Depends on the geographic location, of course, as well as the field (concerts, Broadway, LORT, Vegas, opera, dance, TV, film, and so forth), but generally, less than the average San Francisco bus driver: You Can't Afford To Be A Lighting Designer . Note: the article was written in 2003, so one can probably safely double all expense numbers, but NOT the pay. See also http://www.controlbooth.com/forums/...mmer-freelance-fees-need-advice-veterans.html . Anyone contemplating a career as a designer should also read Jim Moody's book, _The Business of Theatrical Design_.


ibmcclain said:


> (I'd definitly take Ramen noodle and egg nights for a job in lighting design)
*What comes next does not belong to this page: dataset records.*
/-! ## §3 The one-level pairing defect and its telescope -/

/-- ★★ **THE ONE-LEVEL PAIRING DEFECT.**  Level-`k` masses `Kk`, level-`(k+1)` masses `Σ_{r″} Kk (blockSite Y′ r″)`, windowed means
`A_k(Y) = (L^k)^{−2}·curlAt (linAvgIter k a) Y μ ν`; if `|Kk (blockSite Y′ r″) − Kk (φ)| ≤ ω φ` for `φ = blockSite Y′ r′ + t e_ν + s e_μ`, all `r″, r′, t, s`
(mass oscillation over `≤ 2L` level-`k` steps), then `|Σ_{Y′} K_{k+1}(Y′)·A_{k+1}(Y′) − Σ_Y Kk(Y)·A_k(Y)| ≤ Σ_Y ω(Y)·|A_k(Y)|` (standing range). [folklore] -/
theorem abs_pairing_succ_sub_pairing_le (hk : k + 1 ≤ P.m + P.K) (a : PBond P 0 → ℝ) (μ ν : Fin P.d) (Kk ω : Site P k → ℝ)
    (hω : ∀ (y : Site P (k + 1)) (r' r'' : Fin P.d → Fin P.L) (t s : Fin P.L),
      |Kk (Site.blockSite y r'') - Kk (shiftN (shiftN (Site.blockSite y r') ν t) μ s)| ≤ ω (shiftN (shiftN (Site.blockSite y r') ν t) μ s)) :
    |∑ y : Site P (k + 1), (∑ r'' : Fin P.d → Fin P.L, Kk (Site.blockSite y r'')) *
          ((((P.L : ℝ) ^ (k + 1)) ^ 2)⁻¹ * curlAt (linAvgIter (k + 1) a) y μ ν) -
        ∑ x : Site P k, Kk x * ((((P.L : ℝ) ^ k) ^ 2)⁻¹ * curlAt (linAvgIter k a) x μ ν)| ≤
      ∑ x : Site P k, ω x * |(((P.L : ℝ) ^ k) ^ 2)⁻¹ * curlAt (linAvgIter k a) x μ ν| := by
  classical
  -- reordering a fourfold sum `Σ_y Σ_r' Σ_t Σ_s = Σ_t Σ_s Σ_y Σ_r'` (inlined; cf. `TwistedSlab.sum_comm_four`)
  have sum_four_comm : ∀ F : Site P (k + 1) → (Fin P.d → Fin P.L) → Fin P.L → Fin P.L → ℝ,
      ∑ a, ∑ b, ∑ c, ∑ d, F a b c d = ∑ c, ∑ d, ∑ a, ∑ b, F a b c d := by
    intro F
    calc ∑ a, ∑ b, ∑ c, ∑ d, F a b c d = ∑ a, ∑ c, ∑ b, ∑ d, F a b c d :=
          Finset.sum_congr rfl fun a _ => Finset.sum_comm
      _ = ∑ c, ∑ a, ∑ b, ∑ d, F a b c d := Finset.sum_comm
      _ = ∑ c, ∑ a, ∑ d, ∑ b, F a b c d :=
          Finset.sum_congr rfl fun c _ => Finset.sum_congr rfl fun a _ => Finset.sum_comm
      _ = ∑ c, ∑ d, ∑ a, ∑ b, F a b c d := Finset.sum_congr rfl fun c _ => Finset.sum_comm
  set A : Site P k → ℝ := fun x => (((P.L : ℝ) ^ k) ^ 2)⁻¹ * curlAt (linAvgIter k a) x μ ν with hA
  have hL0 : (0 : ℝ) < P.L := by exact_mod_cast P.L_pos
  have hLdpos : (0 : ℝ) < (P.L : ℝ) ^ (P.d + 2) := by positivity
  -- (1) the level-(k+1) pairing through the chain
  have hup : ∑ y : Site P (k + 1), (∑ r'' : Fin P.d → Fin P.L, Kk (Site.blockSite y r'')) *
        ((((P.L : ℝ) ^ (k + 1)) ^ 2)⁻¹ * curlAt (linAvgIter (k + 1) a) y μ ν) =
      ((P.L : ℝ) ^ (P.d + 2))⁻¹ * ∑ y : Site P (k + 1), ∑ r' : Fin P.d → Fin P.L, ∑ t : Fin P.L, ∑ s : Fin P.L,
        (∑ r'' : Fin P.d → Fin P.L, Kk (Site.blockSite y r'')) * A (shiftN (shiftN (Site.blockSite y r') ν t) μ s) := by
    rw [Finset.mul_sum]
    refine Finset.sum_congr rfl fun y _ => ?_
    rw [mean_succ_eq]
    simp only [hA, Finset.mul_sum]
    refine Finset.sum_congr rfl fun r' _ => Finset.sum_congr rfl fun t _ => Finset.sum_congr rfl fun s _ => ?_
    ring
  -- (2) the level-k pairing, copied `L^(d+2)` times and reindexed through the bijections
  have hcopy : ∀ t s : Fin P.L, ∑ y : Site P (k + 1), ∑ r' : Fin P.d → Fin P.L,
      (∑ _r'' : Fin P.d → Fin P.L, Kk (shiftN (shiftN (Site.blockSite y r') ν t) μ s)) * A (shiftN (shiftN (Site.blockSite y r') ν t) μ s) = ((P.L : ℝ) ^ P.d) * ∑ x : Site P k, Kk x * A x := by
    intro t s
    have h := sum_sum_shift_blockSite hk μ ν (t : ℕ) (s : ℕ) (fun x => Kk x * A x)
    have hc : ∀ (y : Site P (k + 1)) (r' : Fin P.d → Fin P.L),
        (∑ _r'' : Fin P.d → Fin P.L, Kk (shiftN (shiftN (Site.blockSite y r') ν t) μ s)) * A (shiftN (shiftN (Site.blockSite y r') ν t) μ s) = ((P.L : ℝ) ^ P.d) * (Kk (shiftN (shiftN (Site.blockSite y r') ν t) μ s) * A (shiftN (shiftN (Site.blockSite y r') ν t) μ s)) := by
      intro y r'
      simp only [Finset.sum_const, Finset.card_univ, Fintype.card_fun, Fintype.card_fin, nsmul_eq_mul]
      push_cast; ring
    simp_rw [hc]
    simp only [← Finset.mul_sum]
    rw [h]
  have hdown : ∑ x : Site P k, Kk x * A x =
      ((P.L : ℝ) ^ (P.d + 2))⁻¹ * ∑ y : Site P (k + 1), ∑ r' : Fin P.d → Fin P.L, ∑ t : Fin P.L, ∑ s : Fin P.L,
        (∑ r'' : Fin P.d → Fin P.L, Kk (shiftN (shiftN (Site.blockSite y r') ν t) μ s)) * A (shiftN (shiftN (Site.blockSite y r') ν t) μ s) := by
    rw [sum_four_comm (fun (y : Site P (k + 1)) (r' : Fin P.d → Fin P.L) (t : Fin P.L) (s : Fin P.L) =>
      (∑ r'' : Fin P.d → Fin P.L, Kk (shiftN (shiftN (Site.blockSite y r') ν t) μ s)) * A (shiftN (shiftN (Site.blockSite y r') ν t) μ s))]
    simp_rw [hcopy]
    simp only [Finset.sum_const, Finset.card_univ, Fintype.card_fin, nsmul_eq_mul]
    rw [pow_add]
    field_simp
  rw [hup, hdown, ← mul_sub, ← Finset.sum_sub_distrib]
  simp_rw [← Finset.sum_sub_distrib, ← sub_mul, ← Finset.sum_sub_distrib]
  -- (3) bound each difference of masses by `ω`, then reindex the bound back to `T^(k)`
  have hterm : ∀ (y : Site P (k + 1)) (r' : Fin P.d → Fin P.L) (t s : Fin P.L),
      |(∑ r'' : Fin P.d → Fin P.L, (Kk (Site.blockSite y r'') - Kk (shiftN (shiftN (Site.blockSite y r') ν t) μ s))) * A (shiftN (shiftN (Site.blockSite y r') ν t) μ s)| ≤
        ((P.L : ℝ) ^ P.d) * (ω (shiftN (shiftN (Site.blockSite y r') ν t) μ s) * |A (shiftN (shiftN (Site.blockSite y r') ν t) μ s)|) := by
    intro y r' t s
    rw [abs_mul]
    have h1 : |∑ r'' : Fin P.d → Fin P.L, (Kk (Site.blockSite y r'') - Kk (shiftN (shiftN (Site.blockSite y r') ν t) μ s))| ≤ ((P.L : ℝ) ^ P.d) * ω (shiftN (shiftN (Site.blockSite y r') ν t) μ s) := by
      refine (Finset.abs_sum_le_sum_abs _ _).trans ?_
      calc ∑ r'' : Fin P.d → Fin P.L, |Kk (Site.blockSite y r'') - Kk (shiftN (shiftN (Site.blockSite y r') ν t) μ s)|
          ≤ ∑ _r'' : Fin P.d → Fin P.L, ω (shiftN (shiftN (Site.blockSite y r') ν t) μ s) := Finset.sum_le_sum fun r'' _ => hω y r' r'' t s
        _ = ((P.L : ℝ) ^ P.d) * ω (shiftN (shiftN (Site.blockSite y r') ν t) μ s) := by
          rw [Finset.sum_const, Finset.card_univ, Fintype.card_fun, Fintype.card_fin, Fintype.card_fin, nsmul_eq_mul]; push_cast; ring
    calc |∑ r'' : Fin P.d → Fin P.L, (Kk (Site.blockSite y r'') - Kk (shiftN (shiftN (Site.blockSite y r') ν t) μ s))| * |A (shiftN (shiftN (Site.blockSite y r') ν t) μ s)|
        ≤ ((P.L : ℝ) ^ P.d) * ω (shiftN (shiftN (Site.blockSite y r') ν t) μ s) * |A (shiftN (shiftN (Site.blockSite y r') ν t) μ s)| := mul_le_mul_of_nonneg_right h1 (abs_nonneg _)
      _ = ((P.L : ℝ) ^ P.d) * (ω (shiftN (shiftN (Site.blockSite y r') ν t) μ s) * |A (shiftN (shiftN (Site.blockSite y r') ν t) μ s)|) := by ring
  have hre : ∀ t s : Fin P.L, ∑ y : Site P (k + 1), ∑ r' : Fin P.d → Fin P.L, ((P.L : ℝ) ^ P.d) * (ω (shiftN (shiftN (Site.blockSite y r') ν t) μ s) * |A (shiftN (shiftN (Site.blockSite y r') ν t) μ s)|) =
      ((P.L : ℝ) ^ P.d) * ∑ x : Site P k, ω x * |A x| := by
    intro t s
    simp only [← Finset.mul_sum]
    rw [sum_sum_shift_blockSite hk μ ν (t : ℕ) (s : ℕ) (fun x => ω x * |A x|)]
  have hsum : |∑ y : Site P (k + 1), ∑ r' : Fin P.d → Fin P.L, ∑ t : Fin P.L, ∑ s : Fin P.L,
      (∑ r'' : Fin P.d → Fin P.L, (Kk (Site.blockSite y r'') - Kk (shiftN (shiftN (Site.blockSite y r') ν t) μ s))) * A (shiftN (shiftN (Site.blockSite y r') ν t) μ s)| ≤
      ∑ t : Fin P.L, ∑ s : Fin P.L, (((P.L : ℝ) ^ P.d) * ∑ x : Site P k, ω x * |A x|) := by
    calc _ ≤ ∑ y : Site P (k + 1), ∑ r' : Fin P.d → Fin P.L, ∑ t : Fin P.L, ∑ s : Fin P.L,
          ((P.L : ℝ) ^ P.d) * (ω (shiftN (shiftN (Site.blockSite y r') ν t) μ s) * |A (shiftN (shiftN (Site.blockSite y r') ν t) μ s)|) := by
          refine (Finset.abs_sum_le_sum_abs _ _).trans (Finset.sum_le_sum fun y _ => ?_)
          refine (Finset.abs_sum_le_sum_abs _ _).trans (Finset.sum_le_sum fun r' _ => ?_)
          refine (Finset.abs_sum_le_sum_abs _ _).trans (Finset.sum_le_sum fun t _ => ?_)
          exact (Finset.abs_sum_le_sum_abs _ _).trans (Finset.sum_le_sum fun s _ => hterm y r' t s)
      _ = ∑ t : Fin P.L, ∑ s : Fin P.L, (((P.L : ℝ) ^ P.d) * ∑ x : Site P k, ω x * |A x|) := by
          rw [sum_four_comm (fun (y : Site P (k + 1)) (r' : Fin P.d → Fin P.L) (t : Fin P.L) (s : Fin P.L) =>
            ((P.L : ℝ) ^ P.d) * (ω (shiftN (shiftN (Site.blockSite y r') ν t) μ s) * |A (shiftN (shiftN (Site.blockSite y r') ν t) μ s)|))]
          simp_rw [hre]
  rw [abs_mul, abs_inv, abs_of_pos hLdpos]
  calc ((P.L : ℝ) ^ (P.d + 2))⁻¹ * |∑ y : Site P (k + 1), ∑ r' : Fin P.d → Fin P.L, ∑ t : Fin P.L, ∑ s : Fin P.L,
        (∑ r'' : Fin P.d → Fin P.L, (Kk (Site.blockSite y r'') - Kk (shiftN (shiftN (Site.blockSite y r') ν t) μ s))) * A (shiftN (shiftN (Site.blockSite y r') ν t) μ s)|
      ≤ ((P.L : ℝ) ^ (P.d + 2))⁻¹ * ∑ _t : Fin P.L, ∑ _s : Fin P.L, (((P.L : ℝ) ^ P.d) * ∑ x : Site P k, ω x * |A x|) :=
        mul_le_mul_of_nonneg_left hsum (by positivity)
    _ = ∑ x : Site P k, ω x * |A x| := by
        simp only [Finset.sum_const, Finset.card_univ, Fintype.card_fin, nsmul_eq_mul]
        rw [pow_add]
        field_simp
Fine, and somewhat expected, for when one is a college student, but once one graduates and becomes an "adult", repayment of student loans, medical benefits, kids/contraception, home mortgage, car payments, retirement plan, etc., all become priorities.


----------



## josh88 (Mar 2, 2012)

derekleffew said:


> Fine, and somewhat expected, for when one is a college student, but once one graduates and becomes an "adult", repayment of student loans, medical benefits, kids/contraception, home mortgage, car payments, retirement plan, etc., all become priorities.




Too true. I can perfectly attest to that. I'm working a nice job with decent pay and I'm about a year and a half out of college. The Ramen and egg idea loses it's appeal pretty quickly when you're paying rent, fixing your car, buying food, taking trips home for the holidays, things like that. It gets especially bad when you want to actually live somewhere nice. Living in a city and then wanting to get something to put on your walls, or a couch or pretty much anything that will make a place comfortable and feel like home, is pretty tough when you can only afford ramen.


----------



## BanditRO (Mar 2, 2012)

Hey, I am Lighting Designer turned Purchasing Manager / Accountant. Took my knowledge base, and a desire to retire some day, and found a new way to apply it. I buy things for one of the largest touring lighting companies in the world. I figure I am now so far backstage, I might not even be in the same country.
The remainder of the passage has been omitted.